Don’t get me wrong - I lust for a Tesla. Dang what a vehicle! It blows away other cars in so many categories, from power machine to functioning as a minivan with style and so many points in between. It can so much so well.
But trying to sell it as a car for road trips or a car that is a frugal choice because of the gas you save? Not. You can adapt your trip to the limitations of the vehicle for a specific supercharger located road trip but there is no question that doing such is not a best choice compared to multiple other options.
3,300 miles in 67 hours in a Tesla Model S:
Almost 1,200 miles/day. How much faster can you do it in an ICE? Is whatever time savings worth the $120-$200 a day in gas you’ll spend?
I agree that buying a Model S just to save gas money doesn’t make sense. But the supercharger network is being built for the Model III also. A $35K BEV that can go cross country for free on superchargers . Now that makes a lot of sense.
3300 miles in 67 hours is about 49 mph. Driving an ICE averaging 70 would take 47 hours.
Either they drove slowly to extend the range or they spent a lot of time hanging out at charging stations.
You can drive 70 mph for 47 hours straight? Never hitting traffic, never stopping for any reason?
Realistically you’d probably need about 55-60 hours to do it in an ICE.
According to the article, almost 20% faster. Out of the 67 hours, they spent over 14 hours hooked up to a charger.
Free electricity is a gimmick, it’s not the future of battery powered vehicles. As mentioned over and over the vast majority of one’s driving is going to be home charged, so you only see these savings on the handful of long trips you make each year.
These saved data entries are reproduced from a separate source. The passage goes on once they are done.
import Mathlib.Topology.Algebra.OpenSubgroup
import Mathlib.CategoryTheory.Galois.Topology
import Literature.AnabelianGeometry.SemiGraphs.Commensurability

/-!
# [SemiAnbd] Corollary 2.7 (ii) from Corollary 2.7 (i) (proof-only companion of `Commensurability.lean`)

Mochizuki, *Semi-graphs of anabelioids*, Publ. RIMS **42** (2006) 221–322, §2, author's manuscript
p. 30, proof of Corollary 2.7 (ii) [cite: MochizukiSemiAnbd2006, Cor. 2.7(ii) p.30]: "By assertion
(i), we have, for any open subgroup `H ⊆ Π_ℍ`: `Z_{Π_𝒢}(H) ⊆ Z_{Π_𝒢}(H ∩ Π_v) ⊆ C_{Π_𝒢}(Π_v) = Π_v`.
Thus, we conclude [since `𝒢_v` is slim] that `Z_{Π_𝒢}(H) ⊆ Z_{Π_v}(H ∩ Π_v) = {1}`."

This file kernel-checks that printed deduction: the named fact `corollary_2_7_ii` follows from the
named facts `corollary_2_7_i` (second clause, `C_{Π_𝒢}(Π_v) = Π_v`) and `proposition_2_5_i` (second
clause, injectivity of `Π_v → Π_𝒢`, which the print uses tacitly when it regards `Π_v` as a subgroup
of `Π_𝒢`) — `corollary_2_7_ii_of_corollary_2_7_i`.  Ingredients made explicit: continuity of the
induced homomorphism of fundamental groups `pi1Map` (for Mathlib's topology on `Aut F`), so that the
pull-back of an open subgroup of `Π_ℍ` to `Π_v` is open, hence of finite index in the compact group
`Π_v`; an element centralising a finite-index subgroup of `Π_v` commensurates `Π_v`.

No new definitions; statements untouched (discharge companion; the deep inputs Cor. 2.7 (i) and
Prop. 2.5 (i) are NOT proved here).
-/

namespace Literature.AnabelianGeometry.SemiGraphs

open CategoryTheory CategoryTheory.PreGaloisCategory
open Literature.AnabelianGeometry.Anabelioids
open Literature.AnabelianGeometry.AbsoluteAnabelian
open Literature.AlgebraicGeometry.Frobenioids (IsSlimGroup)
open scoped Pointwise

universe v₁ u₁ u

/-! ### Continuity of the induced homomorphism of fundamental groups -/

section Continuity

variable {X : Type*} [Category X] {Y : Type*} [Category Y]

/-- The homomorphism `π₁(X, β) → π₁(Y, φ ∘ β)` induced by a morphism of connected anabelioids is
continuous ([GeoAn] §1.1: fundamental groups are profinite and induced morphisms are morphisms of
profinite groups), for Mathlib's topology on `Aut F` (induced from `∏_B Aut (F B)`).
[cite: MochizukiGeoAn2004, Def. 1.1.2(ii) p.10] -/
theorem continuous_pi1Map (P : Y ⥤ X) (F : X ⥤ FintypeCat.{v₁}) : Continuous (pi1Map P F) := by
  refine continuous_induced_rng.2 (continuous_pi fun B => ?_)
  have h1 : Continuous (autEmbedding F) := continuous_induced_dom
  have h2 : Continuous (fun t : (∀ A : X, Aut (F.obj A)) => t (P.obj B)) := continuous_apply (P.obj B)
  exact h2.comp h1

end Continuity

/-! ### Group-theoretic lemmas -/

section GroupTheory

variable {G : Type*} [Group G]

/-- An element centralising a subgroup `D` of finite index in `K` commensurates `K`. [folklore] -/
private theorem mem_commensurator_of_mem_centralizer {K D : Subgroup G} (hDK : D ≤ K)
    (hD : D.relIndex K ≠ 0) {z : G} (hz : z ∈ Subgroup.centralizer (D : Set G)) :
    z ∈ Subgroup.Commensurable.commensurator K := by
  rw [Subgroup.Commensurable.commensurator_mem_iff]
  -- `z D z⁻¹ = D`
  have hzD : ConjAct.toConjAct z • D = D := by
    ext x
    rw [Subgroup.mem_smul_pointwise_iff_exists]
    constructor
    · rintro ⟨s, hs, rfl⟩
      rw [ConjAct.smul_def, ConjAct.ofConjAct_toConjAct, ← Subgroup.mem_centralizer_iff.mp hz s hs,
        mul_inv_cancel_right]
      exact hs
    · intro hx
      refine ⟨x, hx, ?_⟩
      rw [ConjAct.smul_def, ConjAct.ofConjAct_toConjAct, ← Subgroup.mem_centralizer_iff.mp hz x hx,
        mul_inv_cancel_right]
  have hDzK : D ≤ ConjAct.toConjAct z • K := by
    rw [← hzD]
    exact Subgroup.pointwise_smul_le_pointwise_smul_iff.mpr hDK
  have hDzK' : D.relIndex (ConjAct.toConjAct z • K) ≠ 0 := by
    rw [← hzD]
    intro h0
    apply hD
    have e1 := Subgroup.relIndex_map_map_of_injective
      (f := MulDistribMulAction.toMonoidEnd (ConjAct G) G (ConjAct.toConjAct z)) D K
      (MulAction.injective (ConjAct.toConjAct z))
    rw [← Subgroup.pointwise_smul_def, ← Subgroup.pointwise_smul_def] at e1
    rw [← e1]
    exact h0
  constructor
  · intro h0
    exact hD (Nat.eq_zero_of_zero_dvd (h0 ▸ Subgroup.relIndex_dvd_of_le_left K hDzK))
  · intro h0
    exact hDzK' (Nat.eq_zero_of_zero_dvd (h0 ▸ Subgroup.relIndex_dvd_of_le_left _ hDK))

end GroupTheory

namespace SemiGraphOfAnabelioids

/-- The restriction functor to `𝒢_ℍ` followed by `ρ^ℍ_w` is `ρ_w`, on fundamental groups:
`Π_v → Π_ℍ → Π_𝒢` is `Π_v → Π_𝒢` (p. 24). [cite: MochizukiSemiAnbd2006, Def. 2.1 p.24] -/
theorem piHToPi_comp_piVToPi (𝒢 : SemiGraphOfAnabelioids.{v₁, u₁, u}) (H : 𝒢.graph.Subgraph)
    (w : H.toSemiGraph.Vertex) (F : 𝒢.V w.1 ⥤ FintypeCat.{v₁}) :
    (𝒢.piHToPi H w F).comp ((𝒢.restrict H).piVToPi w F) = 𝒢.piVToPi w.1 F := by
  ext σ B x
  rfl

/-- **[SemiAnbd] Corollary 2.7 (ii) from Corollary 2.7 (i)** (proof of Cor. 2.7, p. 30: "By assertion
(i), we have, for any open subgroup `H ⊆ Π_ℍ`: `Z_{Π_𝒢}(H) ⊆ Z_{Π_𝒢}(H ∩ Π_v) ⊆ C_{Π_𝒢}(Π_v) = Π_v`.
Thus … `Z_{Π_𝒢}(H) ⊆ Z_{Π_v}(H ∩ Π_v) = {1}`").  The injectivity of `Π_v → Π_𝒢` (Proposition 2.5
(i)), used tacitly in print, is an explicit hypothesis. [cite: MochizukiSemiAnbd2006, Cor. 2.7(ii) p.30] -/
theorem corollary_2_7_ii_of_corollary_2_7_i (h25 : proposition_2_5_i.{v₁, u₁, u})
    (h27 : corollary_2_7_i.{v₁, u₁, u}) : corollary_2_7_ii.{v₁, u₁, u} := by
  intro 𝒢 hconn hgraph hqc H hH _ helev w hslim F _
  -- notation
  have hinj : Function.Injective (𝒢.piVToPi w.1 F) := (h25 𝒢 hconn hgraph hqc).2.1 w.1 F
  have hct : AbsoluteAnabelian.IsCommensurablyTerminal (𝒢.piVToPi w.1 F).range :=
    (h27 𝒢 hconn hgraph hqc).2 w.1 (helev w) F
  have hslimv : IsSlimGroup (Aut F) := hslim.isSlimGroup F
  -- relative slimness of `Π_ℍ → Π_𝒢`
  have hrel : IsRelativelySlim (𝒢.piHToPi H w F) := by
    refine ⟨fun U hU => ?_⟩
    rw [eq_bot_iff]
    intro z hz
    -- the open subgroup `U' = U ∩ Π_v` of `Π_v`
    set U' : Subgroup (Aut F) := U.comap ((𝒢.restrict H).piVToPi w F) with hU'
    have hU'open : IsOpen (U' : Set (Aut F)) :=
      (continuous_def.mp (continuous_pi1Map ((𝒢.restrict H).ρ w) F)) _ hU
    -- `z` centralises the image of `U'` in `Π_𝒢`
    have hz' : z ∈ Subgroup.centralizer ((U'.map (𝒢.piVToPi w.1 F) : Subgroup (𝒢.Pi w.1 F)) :
        Set (𝒢.Pi w.1 F)) := by
      refine Subgroup.centralizer_le ?_ hz
      rintro x ⟨u, hu, rfl⟩
      exact ⟨(𝒢.restrict H).piVToPi w F u, hu, DFunLike.congr_fun (piHToPi_comp_piVToPi 𝒢 H w F) u⟩
    -- `U'` has finite index in the compact group `Π_v`
    have hidx : (U'.map (𝒢.piVToPi w.1 F)).relIndex (𝒢.piVToPi w.1 F).range ≠ 0 := by
      rw [MonoidHom.range_eq_map, Subgroup.relIndex_map_map_of_injective _ _ hinj,
        Subgroup.relIndex_top_right]
      haveI : Finite (Aut F ⧸ U') := Subgroup.quotient_finite_of_isOpen U' hU'open
      exact Subgroup.index_ne_zero_of_finite
    -- hence `z` commensurates `Π_v`, so `z ∈ Π_v`
    have hzC : z ∈ Subgroup.Commensurable.commensurator (𝒢.piVToPi w.1 F).range :=
      mem_commensurator_of_mem_centralizer (Subgroup.map_le_range _ _) hidx hz'
    rw [hct.commensurator_eq] at hzC
    obtain ⟨y, rfl⟩ := hzC
    -- `y` centralises `U'`, so `y = 1` by slimness of `𝒢_v`
    have hy : y ∈ Subgroup.centralizer (U' : Set (Aut F)) := by
      rw [Subgroup.mem_centralizer_iff]
      intro u hu
      apply hinj
      rw [map_mul, map_mul]
      exact Subgroup.mem_centralizer_iff.mp hz' _ ⟨u, hu, rfl⟩
    rw [(hslimv.centralizer_eq_bot U' hU'open)] at hy
    rw [Subgroup.mem_bot] at hy
    rw [hy, map_one]
    exact Subgroup.one_mem _
  refine ⟨hrel, ⟨fun U hU => ?_⟩⟩
  -- slimness of `Π_𝒢` from relative slimness of `Π_ℍ → Π_𝒢`
  rw [eq_bot_iff]
  set U₀ := U.comap (𝒢.piHToPi H w F) with hU₀
  have hU₀open : IsOpen (U₀ : Set (𝒢.PiH H w F)) :=
    (continuous_def.mp (continuous_pi1Map (𝒢.restrictFunctor H) ((𝒢.restrict H).ρ w ⋙ F))) _ hU
  have h1 := hrel.centralizer_eq_bot U₀ hU₀open
  rw [← h1]
  refine Subgroup.centralizer_le ?_
  rintro x ⟨u, hu, rfl⟩
  exact hu

end SemiGraphOfAnabelioids

end Literature.AnabelianGeometry.SemiGraphs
It doesn’t really make sense to pay a $10k premium to save $400 on gas twice a year.
Some of that 14 hours you would have been stopped in the ICE as well. Fuel/bathroom/food.
You’ll spend much less on electricity even when paying for it compared to gas. The $10k will not take that long to get back. The BEV is also a much nicer car to drive. And I say that as a life-long gear head.
Have you actually done the calculations zwede? Depends on your definition of “not long”.
The Tesla costs, according to fueleconomy.gov, about $700 a year in electricity to drive 15K. The Leaf about $500. Neither quite makes up a 10K differential in 5 years assuming, as fueleconomy.gov does, the average car’s 23 mpg and current gas costs. The Leaf gets closer at saving $8250 over 5 years. Of course add in no oil changes and fewer brake pad changes but add back in some unknown amount for the possible battery replacement once sometime along the way (again, other than the battery these cars should last at least 20 years and no one expects the battery to last that long … 12 years maybe, maybe even 14, but not 20).
So lots depends on how big that battery is and how you handle the potential likely one time replacement cost at some point in the vehicle’s expected lifetime. Most consumers however don’t think even as far as five year total cost of ownership. Gas has to lots higher or the premium for a BEV lots less than 10K before the dollars saved argument will hold much sway.
Agreed an electric vehicle is a much nicer car to drive … and a Tesla … dayum. Just not for road trips. 
Actually I have driven coast to coast averaging 75mph while moving. Taking into accounts gas stops my average would still be over 70mph.
Give me a second driver and non stop is easily accomplished.